Task objective: Go over the entries below line by line, copying each one that contains the word "with".

(Data records)
________________

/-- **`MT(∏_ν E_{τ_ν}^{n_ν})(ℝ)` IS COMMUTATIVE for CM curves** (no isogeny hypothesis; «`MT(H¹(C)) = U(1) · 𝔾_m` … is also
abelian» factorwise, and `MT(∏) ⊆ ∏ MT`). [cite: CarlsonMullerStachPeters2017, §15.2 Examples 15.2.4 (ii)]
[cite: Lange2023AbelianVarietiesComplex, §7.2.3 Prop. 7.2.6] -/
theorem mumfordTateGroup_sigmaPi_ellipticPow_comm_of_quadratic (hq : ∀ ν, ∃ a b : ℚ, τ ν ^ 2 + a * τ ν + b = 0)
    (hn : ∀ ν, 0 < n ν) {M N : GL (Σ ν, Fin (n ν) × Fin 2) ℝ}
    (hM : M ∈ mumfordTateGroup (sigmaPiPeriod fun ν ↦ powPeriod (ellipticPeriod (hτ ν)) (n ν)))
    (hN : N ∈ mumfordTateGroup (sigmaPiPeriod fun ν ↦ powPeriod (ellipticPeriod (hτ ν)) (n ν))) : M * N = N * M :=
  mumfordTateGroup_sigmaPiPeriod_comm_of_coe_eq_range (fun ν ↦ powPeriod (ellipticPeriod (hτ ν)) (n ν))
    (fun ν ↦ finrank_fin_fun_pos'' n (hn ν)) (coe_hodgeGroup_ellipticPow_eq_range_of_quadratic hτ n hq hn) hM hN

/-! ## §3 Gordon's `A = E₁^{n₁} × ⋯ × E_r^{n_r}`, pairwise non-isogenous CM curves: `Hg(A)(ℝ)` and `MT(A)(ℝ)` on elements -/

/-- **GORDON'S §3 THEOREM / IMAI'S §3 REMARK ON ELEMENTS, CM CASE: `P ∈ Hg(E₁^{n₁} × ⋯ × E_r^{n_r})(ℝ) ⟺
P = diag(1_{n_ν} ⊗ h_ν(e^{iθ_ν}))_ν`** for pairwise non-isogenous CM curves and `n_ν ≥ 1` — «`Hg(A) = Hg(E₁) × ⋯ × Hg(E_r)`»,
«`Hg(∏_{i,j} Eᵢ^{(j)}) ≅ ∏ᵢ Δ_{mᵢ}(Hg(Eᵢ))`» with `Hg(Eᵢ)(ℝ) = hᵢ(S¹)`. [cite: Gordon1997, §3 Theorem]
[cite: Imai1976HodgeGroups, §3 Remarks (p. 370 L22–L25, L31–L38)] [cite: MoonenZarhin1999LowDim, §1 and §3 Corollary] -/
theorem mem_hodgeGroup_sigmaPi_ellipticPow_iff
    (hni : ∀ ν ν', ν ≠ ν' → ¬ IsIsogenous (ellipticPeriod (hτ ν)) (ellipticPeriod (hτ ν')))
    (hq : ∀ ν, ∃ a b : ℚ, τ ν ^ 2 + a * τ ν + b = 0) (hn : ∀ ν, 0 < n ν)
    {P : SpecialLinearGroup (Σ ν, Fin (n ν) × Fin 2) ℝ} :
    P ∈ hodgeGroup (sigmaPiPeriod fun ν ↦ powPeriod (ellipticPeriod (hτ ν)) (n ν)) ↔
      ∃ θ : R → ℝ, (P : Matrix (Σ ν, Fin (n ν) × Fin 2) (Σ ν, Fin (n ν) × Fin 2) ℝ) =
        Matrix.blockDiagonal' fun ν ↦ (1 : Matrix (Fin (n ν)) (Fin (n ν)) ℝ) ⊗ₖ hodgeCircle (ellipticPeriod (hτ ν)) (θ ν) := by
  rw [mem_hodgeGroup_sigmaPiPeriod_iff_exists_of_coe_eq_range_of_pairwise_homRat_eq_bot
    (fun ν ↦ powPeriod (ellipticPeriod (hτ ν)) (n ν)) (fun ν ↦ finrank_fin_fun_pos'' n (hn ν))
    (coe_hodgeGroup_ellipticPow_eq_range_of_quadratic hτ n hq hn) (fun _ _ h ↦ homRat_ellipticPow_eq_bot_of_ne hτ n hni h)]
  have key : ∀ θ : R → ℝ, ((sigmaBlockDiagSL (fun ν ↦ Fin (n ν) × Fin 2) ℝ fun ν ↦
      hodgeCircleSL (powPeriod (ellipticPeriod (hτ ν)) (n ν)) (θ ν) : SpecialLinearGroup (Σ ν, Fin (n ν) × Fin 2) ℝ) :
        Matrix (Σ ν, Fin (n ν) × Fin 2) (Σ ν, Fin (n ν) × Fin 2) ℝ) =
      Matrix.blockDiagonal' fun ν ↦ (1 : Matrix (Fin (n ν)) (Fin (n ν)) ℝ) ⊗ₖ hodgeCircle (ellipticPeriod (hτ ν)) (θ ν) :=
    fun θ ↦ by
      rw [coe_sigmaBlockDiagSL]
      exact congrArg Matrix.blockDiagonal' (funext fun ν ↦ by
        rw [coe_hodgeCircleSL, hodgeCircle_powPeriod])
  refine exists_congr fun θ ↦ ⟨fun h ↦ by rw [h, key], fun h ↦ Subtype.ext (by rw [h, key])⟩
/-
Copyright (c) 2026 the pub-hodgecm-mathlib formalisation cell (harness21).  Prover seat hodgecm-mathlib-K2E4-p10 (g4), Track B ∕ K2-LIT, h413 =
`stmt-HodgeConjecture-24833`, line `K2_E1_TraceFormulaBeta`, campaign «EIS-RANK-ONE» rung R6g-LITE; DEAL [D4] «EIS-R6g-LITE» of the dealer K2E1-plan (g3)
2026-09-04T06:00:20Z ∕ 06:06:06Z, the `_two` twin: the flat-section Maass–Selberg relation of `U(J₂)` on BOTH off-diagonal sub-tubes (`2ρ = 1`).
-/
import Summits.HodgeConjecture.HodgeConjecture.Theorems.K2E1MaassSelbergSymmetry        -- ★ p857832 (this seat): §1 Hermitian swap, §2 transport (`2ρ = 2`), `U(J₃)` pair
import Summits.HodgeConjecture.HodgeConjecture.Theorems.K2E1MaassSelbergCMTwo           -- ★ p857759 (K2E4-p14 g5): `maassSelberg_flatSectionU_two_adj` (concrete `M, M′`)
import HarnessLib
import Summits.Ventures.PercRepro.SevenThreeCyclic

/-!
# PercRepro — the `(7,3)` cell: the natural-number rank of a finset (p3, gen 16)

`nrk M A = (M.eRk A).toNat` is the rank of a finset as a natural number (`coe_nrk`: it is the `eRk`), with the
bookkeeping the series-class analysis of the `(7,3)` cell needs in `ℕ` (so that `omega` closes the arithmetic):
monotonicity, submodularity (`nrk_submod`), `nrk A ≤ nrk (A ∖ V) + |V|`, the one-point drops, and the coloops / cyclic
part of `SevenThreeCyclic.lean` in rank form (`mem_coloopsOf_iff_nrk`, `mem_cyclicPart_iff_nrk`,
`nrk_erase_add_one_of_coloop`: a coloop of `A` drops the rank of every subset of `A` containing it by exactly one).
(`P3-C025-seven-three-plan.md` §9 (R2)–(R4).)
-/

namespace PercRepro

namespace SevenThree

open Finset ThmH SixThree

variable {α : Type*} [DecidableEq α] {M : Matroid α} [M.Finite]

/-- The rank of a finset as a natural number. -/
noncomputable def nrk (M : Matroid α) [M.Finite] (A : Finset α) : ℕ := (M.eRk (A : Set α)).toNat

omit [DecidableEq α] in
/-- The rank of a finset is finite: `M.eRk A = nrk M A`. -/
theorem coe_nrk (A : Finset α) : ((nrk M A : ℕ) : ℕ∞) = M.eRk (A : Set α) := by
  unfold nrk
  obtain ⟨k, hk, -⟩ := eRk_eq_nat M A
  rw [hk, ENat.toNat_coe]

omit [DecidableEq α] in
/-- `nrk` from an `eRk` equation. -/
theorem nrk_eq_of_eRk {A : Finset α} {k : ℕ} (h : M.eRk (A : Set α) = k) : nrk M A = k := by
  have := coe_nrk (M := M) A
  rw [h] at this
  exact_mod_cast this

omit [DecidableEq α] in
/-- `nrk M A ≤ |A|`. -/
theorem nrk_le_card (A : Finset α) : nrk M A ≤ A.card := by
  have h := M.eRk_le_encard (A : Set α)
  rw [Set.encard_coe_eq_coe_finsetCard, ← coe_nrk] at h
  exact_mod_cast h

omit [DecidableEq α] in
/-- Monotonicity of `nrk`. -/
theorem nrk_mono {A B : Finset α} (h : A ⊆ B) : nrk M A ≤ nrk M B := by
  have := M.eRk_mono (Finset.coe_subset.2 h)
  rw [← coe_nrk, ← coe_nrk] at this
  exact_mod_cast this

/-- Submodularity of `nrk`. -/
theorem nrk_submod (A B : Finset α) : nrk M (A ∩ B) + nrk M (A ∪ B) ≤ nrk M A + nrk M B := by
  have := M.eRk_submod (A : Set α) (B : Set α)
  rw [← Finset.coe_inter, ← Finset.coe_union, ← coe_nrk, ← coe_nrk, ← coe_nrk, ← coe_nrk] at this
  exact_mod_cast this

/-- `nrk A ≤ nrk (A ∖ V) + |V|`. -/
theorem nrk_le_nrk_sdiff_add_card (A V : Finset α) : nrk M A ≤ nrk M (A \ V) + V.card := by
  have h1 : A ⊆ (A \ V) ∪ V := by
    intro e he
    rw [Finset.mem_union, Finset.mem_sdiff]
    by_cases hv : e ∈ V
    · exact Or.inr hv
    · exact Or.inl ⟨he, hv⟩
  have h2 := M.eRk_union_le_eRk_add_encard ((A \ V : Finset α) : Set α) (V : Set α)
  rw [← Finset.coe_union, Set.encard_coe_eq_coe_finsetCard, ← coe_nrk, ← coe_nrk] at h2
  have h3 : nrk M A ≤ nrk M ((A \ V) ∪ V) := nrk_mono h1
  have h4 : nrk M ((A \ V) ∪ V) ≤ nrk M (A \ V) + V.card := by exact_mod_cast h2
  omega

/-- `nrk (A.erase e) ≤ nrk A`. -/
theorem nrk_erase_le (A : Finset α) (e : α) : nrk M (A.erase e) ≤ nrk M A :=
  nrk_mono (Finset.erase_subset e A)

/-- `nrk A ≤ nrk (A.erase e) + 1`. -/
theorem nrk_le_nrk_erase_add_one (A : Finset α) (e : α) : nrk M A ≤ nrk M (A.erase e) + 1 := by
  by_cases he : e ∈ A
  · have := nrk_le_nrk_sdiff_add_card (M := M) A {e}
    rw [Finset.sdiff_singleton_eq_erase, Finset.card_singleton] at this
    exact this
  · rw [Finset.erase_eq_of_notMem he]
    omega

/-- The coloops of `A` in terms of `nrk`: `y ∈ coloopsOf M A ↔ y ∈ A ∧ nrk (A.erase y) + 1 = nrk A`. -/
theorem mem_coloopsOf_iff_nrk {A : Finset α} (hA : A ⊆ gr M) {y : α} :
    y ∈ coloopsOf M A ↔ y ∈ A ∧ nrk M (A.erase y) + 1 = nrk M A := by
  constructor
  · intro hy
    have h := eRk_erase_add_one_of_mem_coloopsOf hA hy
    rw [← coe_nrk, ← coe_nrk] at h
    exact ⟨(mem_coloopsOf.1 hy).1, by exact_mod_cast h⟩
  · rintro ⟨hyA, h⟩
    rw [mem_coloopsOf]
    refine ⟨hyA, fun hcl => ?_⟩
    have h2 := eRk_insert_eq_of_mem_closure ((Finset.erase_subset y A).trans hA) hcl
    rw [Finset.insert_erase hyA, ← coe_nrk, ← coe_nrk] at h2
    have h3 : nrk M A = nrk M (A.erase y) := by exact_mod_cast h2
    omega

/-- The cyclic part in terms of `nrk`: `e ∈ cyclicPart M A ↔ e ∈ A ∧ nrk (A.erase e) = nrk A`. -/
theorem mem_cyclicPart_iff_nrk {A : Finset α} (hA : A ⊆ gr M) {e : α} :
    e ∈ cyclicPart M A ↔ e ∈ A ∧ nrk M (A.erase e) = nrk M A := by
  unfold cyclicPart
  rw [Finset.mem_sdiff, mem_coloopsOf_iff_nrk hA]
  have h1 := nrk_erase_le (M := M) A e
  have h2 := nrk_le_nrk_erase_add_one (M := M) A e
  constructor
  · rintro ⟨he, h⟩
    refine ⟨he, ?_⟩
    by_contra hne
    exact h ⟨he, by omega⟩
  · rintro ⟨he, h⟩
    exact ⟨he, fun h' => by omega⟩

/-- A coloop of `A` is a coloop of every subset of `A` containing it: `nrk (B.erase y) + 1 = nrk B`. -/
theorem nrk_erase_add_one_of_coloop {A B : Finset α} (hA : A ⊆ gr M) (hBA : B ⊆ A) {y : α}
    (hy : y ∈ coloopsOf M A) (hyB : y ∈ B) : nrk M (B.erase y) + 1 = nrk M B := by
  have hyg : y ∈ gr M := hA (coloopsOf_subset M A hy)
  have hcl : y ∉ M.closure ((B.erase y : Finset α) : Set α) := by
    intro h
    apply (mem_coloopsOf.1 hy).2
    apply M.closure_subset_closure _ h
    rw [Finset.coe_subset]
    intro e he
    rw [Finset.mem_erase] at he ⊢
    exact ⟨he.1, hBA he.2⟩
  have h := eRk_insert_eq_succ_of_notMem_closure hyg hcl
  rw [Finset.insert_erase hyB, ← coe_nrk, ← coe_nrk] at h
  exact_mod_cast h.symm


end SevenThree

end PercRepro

________________

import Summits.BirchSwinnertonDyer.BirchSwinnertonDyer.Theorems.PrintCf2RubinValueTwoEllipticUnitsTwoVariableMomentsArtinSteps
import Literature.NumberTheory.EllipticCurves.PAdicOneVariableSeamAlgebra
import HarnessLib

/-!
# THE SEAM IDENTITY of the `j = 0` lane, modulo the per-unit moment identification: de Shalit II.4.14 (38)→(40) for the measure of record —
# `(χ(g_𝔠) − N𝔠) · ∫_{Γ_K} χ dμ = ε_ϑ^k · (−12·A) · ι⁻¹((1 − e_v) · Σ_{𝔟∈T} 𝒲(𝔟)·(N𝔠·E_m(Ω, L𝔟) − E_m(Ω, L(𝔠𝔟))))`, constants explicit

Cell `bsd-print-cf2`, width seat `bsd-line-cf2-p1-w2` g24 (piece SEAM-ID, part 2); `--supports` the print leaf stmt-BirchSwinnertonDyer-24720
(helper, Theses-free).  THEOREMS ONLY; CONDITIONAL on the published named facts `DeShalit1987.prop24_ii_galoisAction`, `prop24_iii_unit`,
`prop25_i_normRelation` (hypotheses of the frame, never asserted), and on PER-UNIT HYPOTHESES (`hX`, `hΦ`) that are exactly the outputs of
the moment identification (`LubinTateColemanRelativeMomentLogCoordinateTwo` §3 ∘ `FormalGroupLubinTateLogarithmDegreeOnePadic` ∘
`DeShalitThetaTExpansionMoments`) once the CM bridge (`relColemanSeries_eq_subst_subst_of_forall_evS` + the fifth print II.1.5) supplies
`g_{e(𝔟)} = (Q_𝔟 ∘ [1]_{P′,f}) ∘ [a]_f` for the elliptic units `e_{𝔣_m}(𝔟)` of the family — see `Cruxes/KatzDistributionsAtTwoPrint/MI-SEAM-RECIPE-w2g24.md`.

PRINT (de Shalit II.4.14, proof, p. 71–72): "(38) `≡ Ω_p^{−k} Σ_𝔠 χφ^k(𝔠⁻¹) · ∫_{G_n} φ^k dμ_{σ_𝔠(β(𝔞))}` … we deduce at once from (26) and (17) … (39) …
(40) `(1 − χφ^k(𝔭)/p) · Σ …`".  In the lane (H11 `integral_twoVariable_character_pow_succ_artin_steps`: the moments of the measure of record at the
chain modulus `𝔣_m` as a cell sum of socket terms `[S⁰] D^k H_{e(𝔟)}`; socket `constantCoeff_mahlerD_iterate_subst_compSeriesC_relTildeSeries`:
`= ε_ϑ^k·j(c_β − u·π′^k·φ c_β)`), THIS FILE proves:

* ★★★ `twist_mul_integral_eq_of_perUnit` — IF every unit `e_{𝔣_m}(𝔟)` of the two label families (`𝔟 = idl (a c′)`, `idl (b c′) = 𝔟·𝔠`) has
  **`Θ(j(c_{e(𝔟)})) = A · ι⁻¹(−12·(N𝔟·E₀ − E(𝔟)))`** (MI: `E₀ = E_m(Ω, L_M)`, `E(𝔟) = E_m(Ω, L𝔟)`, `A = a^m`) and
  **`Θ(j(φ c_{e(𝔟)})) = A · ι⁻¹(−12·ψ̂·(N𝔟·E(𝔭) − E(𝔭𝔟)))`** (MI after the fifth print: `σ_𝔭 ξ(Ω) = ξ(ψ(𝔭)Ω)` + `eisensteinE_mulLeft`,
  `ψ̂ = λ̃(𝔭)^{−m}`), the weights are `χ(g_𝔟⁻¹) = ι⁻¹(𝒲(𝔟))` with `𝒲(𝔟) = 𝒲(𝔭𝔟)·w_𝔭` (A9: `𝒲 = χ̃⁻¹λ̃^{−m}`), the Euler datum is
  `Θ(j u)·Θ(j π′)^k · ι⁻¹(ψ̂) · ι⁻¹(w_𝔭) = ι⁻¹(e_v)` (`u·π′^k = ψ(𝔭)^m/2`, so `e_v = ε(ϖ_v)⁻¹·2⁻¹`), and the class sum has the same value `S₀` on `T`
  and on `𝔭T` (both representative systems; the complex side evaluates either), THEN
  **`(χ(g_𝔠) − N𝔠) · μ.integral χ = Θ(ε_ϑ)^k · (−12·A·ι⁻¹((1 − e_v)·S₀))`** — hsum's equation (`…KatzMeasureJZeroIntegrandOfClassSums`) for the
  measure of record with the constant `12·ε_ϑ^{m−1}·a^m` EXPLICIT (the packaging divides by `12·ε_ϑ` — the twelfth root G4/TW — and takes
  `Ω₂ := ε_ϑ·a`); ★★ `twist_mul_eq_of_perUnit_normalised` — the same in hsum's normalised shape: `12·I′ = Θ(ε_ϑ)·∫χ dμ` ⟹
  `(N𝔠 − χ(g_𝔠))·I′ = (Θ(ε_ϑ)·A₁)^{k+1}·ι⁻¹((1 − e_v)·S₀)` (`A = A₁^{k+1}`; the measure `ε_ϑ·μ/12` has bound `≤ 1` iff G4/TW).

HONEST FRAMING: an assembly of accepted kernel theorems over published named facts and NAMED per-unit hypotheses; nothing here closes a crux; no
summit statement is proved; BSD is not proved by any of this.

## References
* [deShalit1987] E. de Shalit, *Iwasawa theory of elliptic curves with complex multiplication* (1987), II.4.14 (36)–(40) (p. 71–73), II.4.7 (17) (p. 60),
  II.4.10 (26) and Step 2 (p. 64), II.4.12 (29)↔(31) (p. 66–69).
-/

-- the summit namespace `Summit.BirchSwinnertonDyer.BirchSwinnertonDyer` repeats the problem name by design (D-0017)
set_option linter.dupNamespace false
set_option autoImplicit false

________________

Response for this exercise:
«`Hg(∏_{i,j} Eᵢ^{(j)}) ≅ ∏ᵢ Δ_{mᵢ}(Hg(Eᵢ))`» with `Hg(Eᵢ)(ℝ) = hᵢ(S¹)`. [cite: Gordon1997, §3 Theorem]
`nrk M A = (M.eRk A).toNat` is the rank of a finset as a natural number (`coe_nrk`: it is the `eRk`), with the
  `ψ̂ = λ̃(𝔭)^{−m}`), the weights are `χ(g_𝔟⁻¹) = ι⁻¹(𝒲(𝔟))` with `𝒲(𝔟) = 𝒲(𝔭𝔟)·w_𝔭` (A9: `𝒲 = χ̃⁻¹λ̃^{−m}`), the Euler datum is
  measure of record with the constant `12·ε_ϑ^{m−1}·a^m` EXPLICIT (the packaging divides by `12·ε_ϑ` — the twelfth root G4/TW — and takes
* [deShalit1987] E. de Shalit, *Iwasawa theory of elliptic curves with complex multiplication* (1987), II.4.14 (36)–(40) (p. 71–73), II.4.7 (17) (p. 60),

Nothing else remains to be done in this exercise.